Brad Smith, President, Microsoft, in conjunction with the United Nations General Assembly meeting, announced AI for Humanitarian Action, a new $40 million, five-year Microsoft programme. The initiative will harness the power of AI to focus on four priorities – helping the world recover from disasters, addressing the needs of children, protecting refugees and displaced people, and promoting respect for human rights.

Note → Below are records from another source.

import Literature.NumberTheory.LFunctions.WeilExplicitFormulaProofs
import Literature.NumberTheory.LFunctions.WeilZeroSum
import Literature.NumberTheory.LFunctions.ZeroCountingDerivZetaProofs
import Literature.NumberTheory.LFunctions.ZetaZeroBoxEnumeration
import Summits.RiemannHypothesis.RiemannHypothesis.Theorems.WeilZeroSideRealEven
import Summits.RiemannHypothesis.RiemannHypothesis.Theorems.SoloInformedZeroSide
import HarnessLib

/-!
# The Weil DETECTION PRINCIPLE (TRACK «HANDOFF», handoff-prove-1 ATTEMPT-5 §3 / ATTEMPT-6 §2)

The skeleton common to Theorems A / A′ / A″ of handoff-prove-1 (windowed Weil converse): if Weil
positivity holds on `[-b, b]` and `F` is a REAL, EVEN test function supported in `[-b, b]` whose
transform `F̂` vanishes at every zero `ρ` of `ζ` with `0 < Im ρ ≤ T*` outside an exceptional set
`X`, then the (negative) contribution of `X` to the zero side of the explicit formula must be
compensated by the ABSOLUTE mass of the zeros above `T*`:
`-ε ≤ ∑_{ρ ∈ Box(T*) ∩ X} m(ρ) Re F̂(ρ)² + ∑_{T* < Im ρ ≤ T} m(ρ) |F̂(ρ)|²` for all large `T`.
Ingredients (all tree theorems): the explicit formula `explicit_formula_holds`, the square identity
`(F ⋆ F̃)^(ρ) = F̂(ρ)²` for real even `F` (`weilMellin_weilQuadratic_of_real_even`), and the
conjugation symmetries `m(ρ̄) = m(ρ)`, `F̂(ρ̄) = conj F̂(ρ)` which fold the lower half-plane onto
the upper one (box lemmas REUSED: `disjoint_zetaZeroBox_conj` (SoloInformedZeroSide),
`Montgomery.zetaZeroBox_mono`, `one_sub_conj_mem_zetaZeroBox`). No statement here bears on the
truth of RH.
-/

noncomputable section

set_option linter.dupNamespace false


open Complex Filter Set Topology
open scoped ComplexConjugate

namespace Summit.RiemannHypothesis.RiemannHypothesis.Theorems.WeilConverseWindow

open Literature.NumberTheory.LFunctions
open Summit.RiemannHypothesis.RiemannHypothesis.Theorems.GroundStatesConvergeToXi

/-- For a REAL, EVEN test function the symmetric zero side is the upper-half sum plus its
conjugate: `∑_{|Im ρ| ≤ T} m(ρ)(F ⋆ F̃)^(ρ) = Z⁺ + conj Z⁺`, `Z⁺ := ∑_{0 < Im ρ ≤ T} m(ρ)F̂(ρ)²`. [folklore] -/
theorem weilZeroSidePartial_eq_upper_add_conj {F : ℝ → ℂ} (hF : IsWeilTest F)
    (hre : ∀ t, (F t).im = 0) (hev : ∀ t, F (-t) = F t) (T : ℝ) :
    weilZeroSidePartial (weilConv F (weilReflect F)) T =
      (∑ᶠ ρ ∈ zetaZeroBox 0 T, (riemannZetaZeroOrder ρ : ℂ) * weilMellin F ρ ^ 2) +
        conj (∑ᶠ ρ ∈ zetaZeroBox 0 T, (riemannZetaZeroOrder ρ : ℂ) * weilMellin F ρ ^ 2) := by
  have hfin : (zetaZeroBox 0 T).Finite := zetaZeroBox_finite 0 T
  have hfin' : ((starRingEnd ℂ) '' zetaZeroBox 0 T).Finite := hfin.image _
  unfold weilZeroSidePartial
  rw [weilZeroIndex_eq_union, finsum_mem_union (disjoint_zetaZeroBox_conj T) hfin hfin']
  congr 1
  · exact finsum_mem_congr rfl fun ρ _ ↦ by
      rw [weilMellin_weilQuadratic_of_real_even hF hre hev]
  · rw [finsum_mem_image ((starRingEnd ℂ).injective.injOn)]
    have hmap := AddMonoidHom.map_finsum_mem
      (fun ρ ↦ (riemannZetaZeroOrder ρ : ℂ) * weilMellin F ρ ^ 2) (starRingEnd ℂ : ℂ →+ ℂ) hfin
    simp only [AddMonoidHom.coe_coe] at hmap
    rw [hmap]
    refine finsum_mem_congr rfl fun ρ _ ↦ ?_
    rw [weilMellin_weilQuadratic_of_real_even hF hre hev, riemannZetaZeroOrder_conj_holds ρ,
      weilMellin_conj_of_real hre, map_mul, map_pow, map_intCast]

/-- Hence the real part of the symmetric zero side is twice that of the upper-half sum. [folklore] -/
theorem re_weilZeroSidePartial_of_real_even {F : ℝ → ℂ} (hF : IsWeilTest F)
    (hre : ∀ t, (F t).im = 0) (hev : ∀ t, F (-t) = F t) (T : ℝ) :
    (weilZeroSidePartial (weilConv F (weilReflect F)) T).re =
      2 * (∑ᶠ ρ ∈ zetaZeroBox 0 T, (riemannZetaZeroOrder ρ : ℂ) * weilMellin F ρ ^ 2).re := by
  rw [weilZeroSidePartial_eq_upper_add_conj hF hre hev, Complex.add_re, Complex.conj_re]
  ring

/-- A point of an upper box is not the pole `1`. [folklore] -/
theorem ne_one_of_mem_zetaZeroBox {T : ℝ} {ρ : ℂ} (h : ρ ∈ zetaZeroBox 0 T) : ρ ≠ 1 := by
  rintro rfl
  obtain ⟨-, -, -, h3, -⟩ := h
  simp at h3

/-- Termwise bound on the zero side: `Re(m(ρ)·F̂(ρ)²) ≤ m(ρ)·‖F̂(ρ)‖²` (the multiplicity is
non-negative away from the pole). [folklore] -/
theorem re_order_mul_sq_le {ρ : ℂ} (hρ : ρ ≠ 1) (w : ℂ) :
    ((riemannZetaZeroOrder ρ : ℂ) * w ^ 2).re ≤ (riemannZetaZeroOrder ρ : ℝ) * ‖w‖ ^ 2 := by
  have hm : (0 : ℝ) ≤ riemannZetaZeroOrder ρ := by exact_mod_cast riemannZetaZeroOrder_nonneg hρ
  rw [← Complex.ofReal_intCast, Complex.re_ofReal_mul, ← Complex.norm_pow]
  exact mul_le_mul_of_nonneg_left (Complex.re_le_norm _) hm

/-- **WEIL DETECTION PRINCIPLE.** Let Weil positivity hold on `[-b, b]` and let `F` be a real, even
test function supported in `[-b, b]` whose transform vanishes at every zero `ρ` of `ζ` with
`0 < Im ρ ≤ T*` outside the set `X`. Then for every `ε > 0` and all sufficiently large `T`,
`-ε ≤ Re ∑_{ρ ∈ Box(T*) ∩ X} m(ρ) F̂(ρ)² + ∑_{ρ ∈ Box(T) \ Box(T*)} m(ρ) ‖F̂(ρ)‖²`:
the exceptional zeros' (possibly negative) contribution is compensated by the absolute mass of the
zeros above the kill height. This is inequality (3.1) of ATTEMPT-5 / (2.1) of ATTEMPT-6 of
handoff-prove-1 (windowed Weil converse), from `explicit_formula_holds`,
`weilMellin_weilQuadratic_of_real_even` and the conjugation symmetries. [handoff-prove-1 ATTEMPT-6 §2] -/
theorem weil_detection {b Tstar : ℝ} {F : ℝ → ℂ} (hW : WeilPositivityOn b) (hF : IsWeilTest F)
    (hsupp : tsupport F ⊆ Icc (-b) b) (hre : ∀ t, (F t).im = 0) (hev : ∀ t, F (-t) = F t)
    (X : Set ℂ) (hkill : ∀ ρ ∈ zetaZeroBox 0 Tstar, ρ ∉ X → weilMellin F ρ = 0)
    {ε : ℝ} (hε : 0 < ε) :
    ∀ᶠ T in atTop,
      -ε ≤ (∑ᶠ ρ ∈ zetaZeroBox 0 Tstar ∩ X, (riemannZetaZeroOrder ρ : ℂ) * weilMellin F ρ ^ 2).re +
        ∑ᶠ ρ ∈ zetaZeroBox 0 T \ zetaZeroBox 0 Tstar,
          (riemannZetaZeroOrder ρ : ℝ) * ‖weilMellin F ρ‖ ^ 2 := by
  set term : ℂ → ℂ := fun ρ ↦ (riemannZetaZeroOrder ρ : ℂ) * weilMellin F ρ ^ 2 with hterm
  -- positivity and the explicit formula
  have hQ : 0 ≤ (weilQuadratic F).re := hW F hF hsupp
  have hZ : Tendsto (weilZeroSidePartial (weilConv F (weilReflect F))) atTop
      (𝓝 (weilQuadratic F)) :=
    explicit_formula_holds (hF.weilConv hF.weilReflect)
  have hZre : Tendsto (fun T ↦ (weilZeroSidePartial (weilConv F (weilReflect F)) T).re) atTop
      (𝓝 (weilQuadratic F).re) :=
    (Complex.continuous_re.tendsto _).comp hZ
  have h1 : ∀ᶠ T in atTop,
      (weilQuadratic F).re - 2 * ε < (weilZeroSidePartial (weilConv F (weilReflect F)) T).re :=
    hZre.eventually (lt_mem_nhds (by linarith))
  filter_upwards [h1, eventually_ge_atTop Tstar] with T hT hTT
  rw [re_weilZeroSidePartial_of_real_even hF hre hev] at hT
  -- split the upper sum at `T*` and at `X`
  have hsub : zetaZeroBox 0 Tstar ⊆ zetaZeroBox 0 T := Montgomery.zetaZeroBox_mono hTT
  have hfinT : (zetaZeroBox 0 T).Finite := zetaZeroBox_finite 0 T
  have hfinS : (zetaZeroBox 0 Tstar).Finite := zetaZeroBox_finite 0 Tstar
  have hfinD : (zetaZeroBox 0 T \ zetaZeroBox 0 Tstar).Finite := hfinT.sdiff
  have hsplit : (∑ᶠ ρ ∈ zetaZeroBox 0 T, (riemannZetaZeroOrder ρ : ℂ) * weilMellin F ρ ^ 2) =
      (∑ᶠ ρ ∈ zetaZeroBox 0 Tstar ∩ X, term ρ) +
        ∑ᶠ ρ ∈ zetaZeroBox 0 T \ zetaZeroBox 0 Tstar, term ρ := by
    rw [← Set.union_sdiff_cancel hsub, finsum_mem_union Set.disjoint_sdiff_right hfinS hfinD,
      Set.union_sdiff_cancel hsub, ← finsum_mem_inter_add_sdiff X hfinS]
    have h0 : ∑ᶠ ρ ∈ zetaZeroBox 0 Tstar \ X, term ρ = 0 := by
      refine finsum_mem_of_eqOn_zero fun ρ hρ ↦ ?_
      simp only [hterm, hkill ρ hρ.1 hρ.2, zero_pow two_ne_zero, mul_zero, Pi.zero_apply]
    rw [h0, add_zero]
  -- the tail's real part is at most its absolute mass
  have htail : (∑ᶠ ρ ∈ zetaZeroBox 0 T \ zetaZeroBox 0 Tstar, term ρ).re ≤
      ∑ᶠ ρ ∈ zetaZeroBox 0 T \ zetaZeroBox 0 Tstar,
        (riemannZetaZeroOrder ρ : ℝ) * ‖weilMellin F ρ‖ ^ 2 := by
    rw [finsum_mem_eq_finite_toFinset_sum _ hfinD, finsum_mem_eq_finite_toFinset_sum _ hfinD,
      Complex.re_sum]
    refine Finset.sum_le_sum fun ρ hρ ↦ ?_
    rw [Set.Finite.mem_toFinset] at hρ
    exact re_order_mul_sq_le (ne_one_of_mem_zetaZeroBox hρ.1) _
  rw [hsplit, Complex.add_re] at hT
  linarith

/-- **Detection of a single off-line zero** (the planted-world / no-near-zero case of
ATTEMPT-5 (3.1), ATTEMPT-6 (2.1)): if Weil positivity holds on `[-b, b]`, `F` is a real even test
function supported in `[-b, b]`, `ρ₀` is an OFF-LINE zero with `0 < Im ρ₀ ≤ T*`, `F̂` kills every
other zero of the box `0 < Im ρ ≤ T*` except `ρ₀` and its reflection `1 - ρ̄₀`, and the PHASE
condition `Re F̂(ρ₀)² = -‖F̂(ρ₀)‖²` holds, then the zeros above `T*` must carry absolute mass
`∑_{T* < Im ρ ≤ T} m(ρ)‖F̂(ρ)‖² ≥ 2·m(ρ₀)·‖F̂(ρ₀)‖² - ε` for all large `T`. [handoff-prove-1 ATTEMPT-6 §2] -/
theorem weil_detection_offline {b Tstar : ℝ} {F : ℝ → ℂ} (hW : WeilPositivityOn b)
    (hF : IsWeilTest F) (hsupp : tsupport F ⊆ Icc (-b) b) (hre : ∀ t, (F t).im = 0)
    (hev : ∀ t, F (-t) = F t) {ρ₀ : ℂ} (hρ₀ : ρ₀ ∈ zetaZeroBox 0 Tstar) (hoff : ρ₀.re ≠ 1 / 2)
    (hkill : ∀ ρ ∈ zetaZeroBox 0 Tstar, ρ ≠ ρ₀ → ρ ≠ 1 - conj ρ₀ → weilMellin F ρ = 0)
    (hphase : (weilMellin F ρ₀ ^ 2).re = -‖weilMellin F ρ₀‖ ^ 2) {ε : ℝ} (hε : 0 < ε) :
    ∀ᶠ T in atTop,
      2 * (riemannZetaZeroOrder ρ₀ : ℝ) * ‖weilMellin F ρ₀‖ ^ 2 - ε ≤
        ∑ᶠ ρ ∈ zetaZeroBox 0 T \ zetaZeroBox 0 Tstar,
          (riemannZetaZeroOrder ρ : ℝ) * ‖weilMellin F ρ‖ ^ 2 := by
  have hX := weil_detection hW hF hsupp hre hev {ρ₀, 1 - conj ρ₀}
    (fun ρ hρ hρX ↦ hkill ρ hρ (fun h ↦ hρX (by simp [h])) (fun h ↦ hρX (by simp [h]))) hε
  have hmem := ZetaZeros.riemannZetaNontrivialZeros.mem_of_im_ne_zero hρ₀.1 hρ₀.2.2.2.1.ne'
  have h0 := ZetaZeros.riemannZetaNontrivialZeros.re_pos hmem
  have h1 := ZetaZeros.riemannZetaNontrivialZeros.re_lt_one hmem
  have hne : ρ₀ ≠ 1 - conj ρ₀ := by
    intro h; apply hoff
    have := congrArg Complex.re h
    simp only [sub_re, one_re, conj_re] at this
    linarith
  have hinter : zetaZeroBox 0 Tstar ∩ {ρ₀, 1 - conj ρ₀} = {ρ₀, 1 - conj ρ₀} := by
    refine inter_eq_self_of_subset_right ?_
    rintro ρ (rfl | rfl)
    · exact hρ₀
    · exact one_sub_conj_mem_zetaZeroBox hρ₀
  have hm : riemannZetaZeroOrder (1 - conj ρ₀) = riemannZetaZeroOrder ρ₀ :=
    riemannZetaZeroOrder_one_sub_conj h0 h1
  have hw : weilMellin F (1 - conj ρ₀) = conj (weilMellin F ρ₀) := by
    rw [show (1 : ℂ) - conj ρ₀ = conj (1 - ρ₀) by simp, weilMellin_conj_of_real hre,
      weilMellin_one_sub_of_even hev]
  have hsum : (∑ᶠ ρ ∈ zetaZeroBox 0 Tstar ∩ {ρ₀, 1 - conj ρ₀},
      (riemannZetaZeroOrder ρ : ℂ) * weilMellin F ρ ^ 2).re =
        -(2 * (riemannZetaZeroOrder ρ₀ : ℝ) * ‖weilMellin F ρ₀‖ ^ 2) := by
    rw [hinter, finsum_mem_pair hne, hm, hw, Complex.add_re, ← Complex.ofReal_intCast,
      Complex.re_ofReal_mul, Complex.re_ofReal_mul, ← map_pow, Complex.conj_re, hphase]
    ring
  filter_upwards [hX] with T hT
  rw [hsum] at hT
  linarith

/-- **A KILLER'S ENERGY IS AT MOST ITS TAIL MASS** (the RH-free skeleton of Theorem B of
handoff-prove-1 ATTEMPT-7): if `F` is a real even test function whose transform vanishes at EVERY
zero of the box `0 < Im ρ ≤ T*`, then for every `ε > 0` and all large `T`,
`Re Q(F) ≤ 2·∑_{ρ ∈ Box(T) \ Box(T*)} m(ρ)‖F̂(ρ)‖² + ε` — no positivity hypothesis and no hypothesis on
the position of any zero (explicit formula + conjugation folding only). [handoff-prove-1 ATTEMPT-7 §1] -/
theorem re_weilQuadratic_le_tail_of_kill {Tstar : ℝ} {F : ℝ → ℂ} (hF : IsWeilTest F)
    (hre : ∀ t, (F t).im = 0) (hev : ∀ t, F (-t) = F t)
    (hkill : ∀ ρ ∈ zetaZeroBox 0 Tstar, weilMellin F ρ = 0) {ε : ℝ} (hε : 0 < ε) :
    ∀ᶠ T in atTop,
      (weilQuadratic F).re ≤
        2 * ∑ᶠ ρ ∈ zetaZeroBox 0 T \ zetaZeroBox 0 Tstar,
          (riemannZetaZeroOrder ρ : ℝ) * ‖weilMellin F ρ‖ ^ 2 + ε := by
  set term : ℂ → ℂ := fun ρ ↦ (riemannZetaZeroOrder ρ : ℂ) * weilMellin F ρ ^ 2 with hterm
  have hZ : Tendsto (weilZeroSidePartial (weilConv F (weilReflect F))) atTop
      (𝓝 (weilQuadratic F)) :=
    explicit_formula_holds (hF.weilConv hF.weilReflect)
  have hZre : Tendsto (fun T ↦ (weilZeroSidePartial (weilConv F (weilReflect F)) T).re) atTop
      (𝓝 (weilQuadratic F).re) :=
    (Complex.continuous_re.tendsto _).comp hZ
  have h2 : ∀ᶠ T in atTop,
      (weilQuadratic F).re - ε < (weilZeroSidePartial (weilConv F (weilReflect F)) T).re :=
    hZre.eventually (lt_mem_nhds (by linarith))
  filter_upwards [h2, eventually_ge_atTop Tstar] with T hT hTT
  rw [re_weilZeroSidePartial_of_real_even hF hre hev] at hT
  have hsub : zetaZeroBox 0 Tstar ⊆ zetaZeroBox 0 T := Montgomery.zetaZeroBox_mono hTT
  have hfinT : (zetaZeroBox 0 T).Finite := zetaZeroBox_finite 0 T
  have hfinS : (zetaZeroBox 0 Tstar).Finite := zetaZeroBox_finite 0 Tstar
  have hfinD : (zetaZeroBox 0 T \ zetaZeroBox 0 Tstar).Finite := hfinT.sdiff
  have hsplit : (∑ᶠ ρ ∈ zetaZeroBox 0 T, (riemannZetaZeroOrder ρ : ℂ) * weilMellin F ρ ^ 2) =
      ∑ᶠ ρ ∈ zetaZeroBox 0 T \ zetaZeroBox 0 Tstar, term ρ := by
    rw [← Set.union_sdiff_cancel hsub, finsum_mem_union Set.disjoint_sdiff_right hfinS hfinD,
      Set.union_sdiff_cancel hsub]
    have h0 : ∑ᶠ ρ ∈ zetaZeroBox 0 Tstar, term ρ = 0 := by
      refine finsum_mem_of_eqOn_zero fun ρ hρ ↦ ?_
      simp only [hterm, hkill ρ hρ, zero_pow two_ne_zero, mul_zero, Pi.zero_apply]
    rw [h0, zero_add]
  have htail : (∑ᶠ ρ ∈ zetaZeroBox 0 T \ zetaZeroBox 0 Tstar, term ρ).re ≤
      ∑ᶠ ρ ∈ zetaZeroBox 0 T \ zetaZeroBox 0 Tstar,
        (riemannZetaZeroOrder ρ : ℝ) * ‖weilMellin F ρ‖ ^ 2 := by
    rw [finsum_mem_eq_finite_toFinset_sum _ hfinD, finsum_mem_eq_finite_toFinset_sum _ hfinD,
      Complex.re_sum]
    refine Finset.sum_le_sum fun ρ hρ ↦ ?_
    rw [Set.Finite.mem_toFinset] at hρ
    exact re_order_mul_sq_le (ne_one_of_mem_zetaZeroBox hρ.1) _
  rw [hsplit] at hT
  linarith

end Summit.RiemannHypothesis.RiemannHypothesis.Theorems.WeilConverseWindow

end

See announcement via: https://blogs.microsoft.com/on-the-issues/2018/09/24/using-ai-to-help-sa... One of the four priority areas, protecting refugees and displaced people, involves research taking place at Lero@UCD by Anthony Ventresque The number of refugees and displaced people in the world are at a record high, and this is a seminal challenge of our generation. AI and machine learning have the potential to improve the lives of approximately 68 million displaced people in the world, 28 million of whom are refugees. AI can help optimize the delivery of aid, supplies and services to refugees and can scale NGOs’ efforts to communicate and understand displaced peoples’ needs. Microsoft is working already with the Norwegian Refugee Council, NetHope and Lero@UCD to develop a chatbot using AI technologies, such as language understanding, machine translation and speech recognition to intelligently assist displaced youth to connect them with free, high-quality educational resources. The AI based software research is being carried out at UCD by Assistant Professor Anthony Ventresque, UCD School of Computer Science and Director of the UCD Complex Software Lab and member of Lero.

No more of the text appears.